Preparation of RNA, conversion to cDNA and either standard real‐time quantitative PCR (RT‐qPCR) using primers shown in Table S3, Supporting Information or Atherosclerosis RT² Profiler PCR Arrays (Qiagen, Manchester, UK) was performed as previously described.^{[ 10} , ¹² , ^{28 ]} Gene transcript levels were calculated using the comparative Ct method.

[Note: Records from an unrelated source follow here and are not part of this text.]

/-!
# Branch C certificate v11M-window, ODD-REVISION TWIN: the M-twin of the certificate of record with a DATUM-ONLY window predicate
# (`DeepOrdM`: at BAD members, in `ord_v(j_mod)`, `e_v`, and the genuine packet constants `d, a, b` of `K_{v̲}` — NO idele anywhere)

C scoreboard (INTAKE fold; C-lead ruling C-R23 (c) #4; abc-iut-C-cert-2 gen 2 = odd-revision writer / HYPS keeper). PROOF-ONLY companion (no
`def`, no new `Prop`, no instance, no notation; nothing re-typed) of abc-iut-C-cert-3's `Conditional/AbcOfSGenuineMWindow.lean`
(`abc_of_SH_v11M_window`, p445989 ✓ — the M-TWIN of the certificate of record `abc_of_SH_v8K_window` p444039, C-R23 (a): explicit 3 =
[S_H, window] `hSHw` · [NUM, deep] `hNum` · [CONE] `hreg`; second read SOUND by abc-iut-C-cert-2, kernel probe `RQ7ProbeP445989`). There the
window is cut out by the EXPLICIT M-DEPTH LOCUS of abc-iut-w5-d166's `not_hSH_v10M_of_exists_deep` (p444095),
`DeepM(T) := ∃ u i x₀, p_u^{((i+2)·(d+a+b)(K_{v̲(x₀)})+1)} · ‖t_{q,x₀}‖^{(i+1)²−1} < 1`, written on the datum's OWN q-idele
`t_{q,x₀} = tqM T.D p_u u _ (ideleDataOf T.D T.isVolumeInputOf) x₀`. THIS file removes the idele from the predicate — the M-line analogue of
abc-iut-C-cert-2's K-line `GenuineK.deep_iff_deepOrd` / `abc_of_SH_v9K_window` (p445646):

* `GenuineMShrink2.logRadiusA_add_logRadiusB_nonneg`, `GenuineMShrink2.depthConstants_nonneg` — `a + b ≥ 0` (`a ≥ 1/e`,
  `one_div_le_logRadiusA`; `b ≥ −1/e` since the floor in [IUTchIV] Prop. 1.2's `b` is `≥ 0`), hence `d + a + b ≥ 0` (`differentOrd_nonneg`):
  the depth exponent `(i+2)(d+a+b)+1` is `≥ 1`, so NO GOOD member (`‖t_{q,x₀}‖ = 1`, abc-iut-w5-d033 `norm_tqM_eq_one_of_not_mem`) is ever deep.
* **`GenuineMShrink2.deepM_iff_deepOrdM`** — for EVERY idele datum `r` of `D`: `DeepM ⟺ DeepOrdM`, where
  `DeepOrdM(D) := ∃ u i x₀, v := placeModOfM D u x₀ ∈ V^bad_mod ∧ p_u^{((i+2)(d+a+b)+1)} · (p_u^{ord_v(j_mod)/(2l·e_v)})^{(i+1)²−1} < 1`
  — abc-iut-w5-d166's (H4)-M identity `norm_tqM_eq_rpow_ord_jMod` (p445977-lineage file `Cor312PilotIdelesMReadDeep` ✓: at a bad member
  `‖t_{q,x}‖ = p^{ord_v(j_E)/(2l·e_v)}`, Dupuy–Hilado (3.4)) at bad members, the first bullet at good ones. `DeepOrdM` mentions NO idele, NO
  `ideleDataOf`, NO volume input: it is a predicate of `(E, F_mod, l, V^bad_mod)` and the member `x₀` (through the genuine completion `K_{v̲(x₀)}`).
* **`abc_of_SH_v11M_window_datum`** — p445989 VERBATIM except that the guard of `hSHw` / `hNum` is `DeepOrdM(T)`; explicit 3 = S_H(window) 1 ·
  NUM(deep) 1 · CONE 1 (H21 audit block). Proof: `abc_of_SH_v11M_window` BY NAME through `deepM_iff_deepOrdM` at `r := ideleDataOf T.D T.isVolumeInputOf`.

WHY (C-R23 TARGET #2, the branch-B / T-c interface): a supplier of `hNum` at deep data, or of `hSHw` off them, must be able to READ the locus off
the datum — `ord_v(j_mod)`, `e_v`, `d, a, b` of `K_{v̲}` at a bad member — without constructing pilot ideles; this twin is that reading, kernel-checked
equivalent to the record's. HONEST FRAMING: this campaign LOCATES / CONDITIONALLY VERIFIES. Nothing here asserts that abc is proved or refuted, or
that [IUTchIII] Cor. 3.12 / Thm. 3.11 holds or fails at any datum, or takes a side on any author (Mochizuki / Scholze–Stix / Joshi /
Dupuy–Hilado); SHARP reading throughout; `hSHw` is not known to be satisfiable at every admissible datum off the locus; `hNum` is an assumption
label for the disputed inequality at the datum, never asserted; «`ABC` follows from these hypotheses AS TYPED», nothing more; refuted-as-typed ≠
refuted-in-print; typed ≠ proved; instantiated ≠ endorsed. [claim: Mochizuki2012, status: disputed]
[cite: Mochizuki2012, IUTchIII Cor. 3.12 p. 173–174, Step (xi-d) p. 183, (xi-f) p. 184; IUTchIV Prop. 1.2 p. 10, Thm. 1.10 p. 22–31]
[cite: DupuyHilado2025, §3.3, §3.4, Thm. 3.10.1]
-/

noncomputable section

open Set Function NumberField IsDedekindDomain

namespace Summit.ABC.IUTFork.Conditional

open Thm311 Thm311.Real Cor312 Cor312Vol Cor312Prov Literature.IUT.LogThetaLattice Literature.IUT.LogVolume
  Literature.IUT.HodgeTheaters Literature.IUT.LogVolume.ThetaData Literature.NumberTheory.NumberFields
open Literature.NumberTheory.DiophantineGeometry.GenEll Summit.ABC.ABC.Theorems

/-! ## §1. The depth exponent `(i+2)(d+a+b)+1` is at least `1` -/

/-- **`a + b ≥ 0`** for [IUTchIV] Prop. 1.2's exponents at a prime `p` and a ramification index `e ≥ 1`: `a ≥ 1/e` (`one_div_le_logRadiusA`)
and `b = ⌊log(pe/(p−1))/log p⌋ − 1/e ≥ −1/e` (the floor is `≥ 0` since `pe/(p−1) ≥ 1`). [cite: Mochizuki2012, IUTchIV Prop. 1.2 p. 10] -/
theorem GenuineMShrink2.logRadiusA_add_logRadiusB_nonneg {p e : ℕ} (hp : p.Prime) (he : 1 ≤ e) :
    0 ≤ logRadiusA p e + logRadiusB p e := by
  have ha := one_div_le_logRadiusA hp he
  have hpR : (2 : ℝ) ≤ p := by exact_mod_cast hp.two_le
  have heR : (1 : ℝ) ≤ e := by exact_mod_cast he
  have hp1 : (0 : ℝ) < (p : ℝ) - 1 := by linarith
  have hlogp : 0 < Real.log p := Real.log_pos (by linarith)
  have hq : (1 : ℝ) ≤ (p : ℝ) * e / ((p : ℝ) - 1) := by
    rw [le_div_iff₀ hp1]
    nlinarith
  have hfloor : (0 : ℝ) ≤ (⌊Real.log ((p : ℝ) * e / ((p : ℝ) - 1)) / Real.log p⌋ : ℝ) := by
    have h0 : (0 : ℤ) ≤ ⌊Real.log ((p : ℝ) * e / ((p : ℝ) - 1)) / Real.log p⌋ :=
      Int.floor_nonneg.mpr (div_nonneg (Real.log_nonneg hq) hlogp.le)
    exact_mod_cast h0
  unfold logRadiusB
  linarith

/-- **`d + a + b ≥ 0`** for the packet constants of a `p`-adic field (`d ≥ 0`, `differentOrd_nonneg`; `a + b ≥ 0`). Hence the explicit M-depth
exponent `(i+2)(d+a+b)+1 ≥ 1`. [cite: Mochizuki2012, IUTchIV Prop. 1.2 p. 10] -/
theorem GenuineMShrink2.depthConstants_nonneg (p : ℕ) [hp : Fact p.Prime] (K₀ : Type) [NontriviallyNormedField K₀] [NormedAlgebra ℚ_[p] K₀]
    [IsUltrametricDist K₀] [ProperSpace K₀] :
    0 ≤ differentOrd p K₀ + logRadiusA p (absRamificationIdx p K₀) + logRadiusB p (absRamificationIdx p K₀) := by
  have he : 1 ≤ absRamificationIdx p K₀ := absRamificationIdx_pos p K₀
  have hd : 0 ≤ differentOrd p K₀ := differentOrd_nonneg p K₀
  have hab := GenuineMShrink2.logRadiusA_add_logRadiusB_nonneg (p := p) hp.out he
  linarith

Statistical Analysis of the Data

Q‐Q plots, Shapiro‐Wilk test and histograms were used to assess normality of data (values outside of 2 standard deviations of the mean were removed as outliers prior to statistical analysis). For two groups, either a Student's t‐test or Mann‐Whitney U test was performed. For more than two groups, a one‐way analysis of variance (ANOVA) was performed with homogeneity of variance analyzed using Levene's statistical test and post‐hoc tests selected with the Dunnett 2‐sided post‐hoc test performed where equal variances were present or Dunnett T3 in the case of unequal variances. Analysis was performed using IBM SPSS Statistics 23 software unless otherwise stated (significance defined as p ≤ 0.05).

Conflict of Interest

This study was supported in part by Cultech Ltd, Port Talbot, UK. D.R.M. and S.F.P. are employees of Cultech Ltd. V.L.M. Ph.D. was funded by a Knowledge Economy Skills Scholarship with Cultech Ltd.

Author Contributions

V.L.M., Y.H.C., J.O.W., N.P.R., S.F.P., T.R.H., D.R.M., and D.P.R. were responsible for the design of the experiments. Experiments were performed by V.L.M., R.A., and A.A., and data analysis was carried out by V.L.M., Y.H.C., R.A., and A.A. V.L.M., Y.H.C., R.A., and A.A. prepared the figures and V.L.M. and D.P.R. wrote the manuscript. All the authors contributed to the review of the manuscript.

Supporting information

Supporting Information

O'Morain V. L., Chan Y.‐H., Williams J. O., Alotibi R., Alahmadi A., Rodrigues N. P., Plummer S. F., Hughes T. R., Michael D. R., Ramji D. P., The Lab4P Consortium of Probiotics Attenuates Atherosclerosis in LDL Receptor Deficient Mice Fed a High Fat Diet and Causes Plaque Stabilization by Inhibiting Inflammation and Several Pro‐Atherogenic Processes. Mol. Nutr. Food Res. 2021, 65, 2100214. 10.1002/mnfr.202100214

Data Availability Statement

The data that support the findings of this study are available from the corresponding author upon reasonable request.